**THE TASK:** Report every line in the listing that contains the string "PeriodNV".

◇ ◇ ◇ ◇

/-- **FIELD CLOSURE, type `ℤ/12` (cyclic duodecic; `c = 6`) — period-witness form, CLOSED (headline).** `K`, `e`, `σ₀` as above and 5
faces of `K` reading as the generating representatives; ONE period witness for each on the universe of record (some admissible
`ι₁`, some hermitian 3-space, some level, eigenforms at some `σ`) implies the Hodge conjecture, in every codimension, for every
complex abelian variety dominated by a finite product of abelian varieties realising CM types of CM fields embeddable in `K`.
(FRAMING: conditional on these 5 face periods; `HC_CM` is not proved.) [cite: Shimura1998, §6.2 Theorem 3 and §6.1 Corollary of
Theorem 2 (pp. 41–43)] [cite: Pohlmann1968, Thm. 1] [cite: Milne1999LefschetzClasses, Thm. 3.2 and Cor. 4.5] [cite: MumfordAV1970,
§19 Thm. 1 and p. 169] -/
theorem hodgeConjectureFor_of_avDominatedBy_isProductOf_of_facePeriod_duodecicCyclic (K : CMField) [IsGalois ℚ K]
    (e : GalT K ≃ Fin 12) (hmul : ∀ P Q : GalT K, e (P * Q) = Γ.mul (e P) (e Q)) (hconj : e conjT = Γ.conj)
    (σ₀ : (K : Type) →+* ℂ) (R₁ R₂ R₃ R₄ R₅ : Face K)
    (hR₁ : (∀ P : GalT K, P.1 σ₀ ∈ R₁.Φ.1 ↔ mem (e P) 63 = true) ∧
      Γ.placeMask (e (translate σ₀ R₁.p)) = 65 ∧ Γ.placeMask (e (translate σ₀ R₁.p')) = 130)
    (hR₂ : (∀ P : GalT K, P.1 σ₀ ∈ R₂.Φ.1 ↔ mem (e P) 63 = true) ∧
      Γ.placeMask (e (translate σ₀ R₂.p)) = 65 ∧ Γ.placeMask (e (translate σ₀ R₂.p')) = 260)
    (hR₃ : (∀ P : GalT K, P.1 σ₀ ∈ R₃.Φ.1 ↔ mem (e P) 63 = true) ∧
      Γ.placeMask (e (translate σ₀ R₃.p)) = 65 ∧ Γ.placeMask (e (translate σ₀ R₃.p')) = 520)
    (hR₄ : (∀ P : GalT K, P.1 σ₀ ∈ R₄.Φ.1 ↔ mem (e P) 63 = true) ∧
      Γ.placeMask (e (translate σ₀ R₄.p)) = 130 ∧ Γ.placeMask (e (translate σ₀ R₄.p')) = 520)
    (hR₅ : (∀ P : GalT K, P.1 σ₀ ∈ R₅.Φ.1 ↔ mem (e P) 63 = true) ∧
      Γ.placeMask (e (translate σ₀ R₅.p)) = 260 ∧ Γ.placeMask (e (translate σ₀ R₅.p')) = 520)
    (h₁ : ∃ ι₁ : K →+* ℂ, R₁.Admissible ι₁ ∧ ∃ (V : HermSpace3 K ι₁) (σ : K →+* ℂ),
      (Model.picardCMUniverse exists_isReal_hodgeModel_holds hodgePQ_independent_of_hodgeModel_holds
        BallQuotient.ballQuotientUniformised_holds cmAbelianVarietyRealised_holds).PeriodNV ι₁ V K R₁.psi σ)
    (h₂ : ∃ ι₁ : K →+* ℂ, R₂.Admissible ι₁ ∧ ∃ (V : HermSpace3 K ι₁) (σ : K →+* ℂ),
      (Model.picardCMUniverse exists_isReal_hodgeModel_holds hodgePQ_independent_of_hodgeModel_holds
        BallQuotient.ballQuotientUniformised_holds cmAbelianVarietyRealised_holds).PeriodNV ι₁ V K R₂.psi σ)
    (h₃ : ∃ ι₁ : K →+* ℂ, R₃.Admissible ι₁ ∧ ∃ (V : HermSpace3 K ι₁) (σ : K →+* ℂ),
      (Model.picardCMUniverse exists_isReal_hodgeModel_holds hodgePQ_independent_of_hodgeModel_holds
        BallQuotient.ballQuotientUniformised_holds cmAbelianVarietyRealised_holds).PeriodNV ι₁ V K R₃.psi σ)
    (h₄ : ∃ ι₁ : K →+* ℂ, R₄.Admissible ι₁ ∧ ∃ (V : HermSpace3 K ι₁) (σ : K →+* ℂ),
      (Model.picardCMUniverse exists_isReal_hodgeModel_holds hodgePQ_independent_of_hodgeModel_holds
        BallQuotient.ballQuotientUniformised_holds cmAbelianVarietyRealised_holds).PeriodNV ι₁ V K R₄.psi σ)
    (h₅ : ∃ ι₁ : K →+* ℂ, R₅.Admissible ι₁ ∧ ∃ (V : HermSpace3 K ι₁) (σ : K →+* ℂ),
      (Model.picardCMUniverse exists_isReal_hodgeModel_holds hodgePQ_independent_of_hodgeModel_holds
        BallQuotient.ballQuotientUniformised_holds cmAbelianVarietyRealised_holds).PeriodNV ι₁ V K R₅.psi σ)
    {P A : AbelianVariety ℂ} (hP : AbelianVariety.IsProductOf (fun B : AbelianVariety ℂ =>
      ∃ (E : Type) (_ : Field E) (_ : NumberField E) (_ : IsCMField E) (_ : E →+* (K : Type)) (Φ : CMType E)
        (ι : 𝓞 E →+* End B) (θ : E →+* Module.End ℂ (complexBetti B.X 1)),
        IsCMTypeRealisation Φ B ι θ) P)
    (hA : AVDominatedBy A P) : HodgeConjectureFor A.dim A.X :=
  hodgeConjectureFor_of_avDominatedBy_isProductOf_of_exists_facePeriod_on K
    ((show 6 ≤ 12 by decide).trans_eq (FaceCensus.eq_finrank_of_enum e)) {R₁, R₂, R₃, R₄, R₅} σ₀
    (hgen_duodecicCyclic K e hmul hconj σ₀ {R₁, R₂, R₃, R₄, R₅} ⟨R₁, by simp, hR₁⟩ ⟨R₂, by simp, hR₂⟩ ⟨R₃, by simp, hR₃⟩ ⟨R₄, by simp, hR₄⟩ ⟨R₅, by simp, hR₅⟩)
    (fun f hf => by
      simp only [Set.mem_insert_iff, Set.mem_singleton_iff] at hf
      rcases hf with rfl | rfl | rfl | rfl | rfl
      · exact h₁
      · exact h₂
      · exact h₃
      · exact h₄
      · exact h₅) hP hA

◇ ◇ ◇ ◇

**RESULT OF THE TASK:**
        BallQuotient.ballQuotientUniformised_holds cmAbelianVarietyRealised_holds).PeriodNV ι₁ V K R₁.psi σ)
        BallQuotient.ballQuotientUniformised_holds cmAbelianVarietyRealised_holds).PeriodNV ι₁ V K R₂.psi σ)
        BallQuotient.ballQuotientUniformised_holds cmAbelianVarietyRealised_holds).PeriodNV ι₁ V K R₃.psi σ)
        BallQuotient.ballQuotientUniformised_holds cmAbelianVarietyRealised_holds).PeriodNV ι₁ V K R₄.psi σ)
        BallQuotient.ballQuotientUniformised_holds cmAbelianVarietyRealised_holds).PeriodNV ι₁ V K R₅.psi σ)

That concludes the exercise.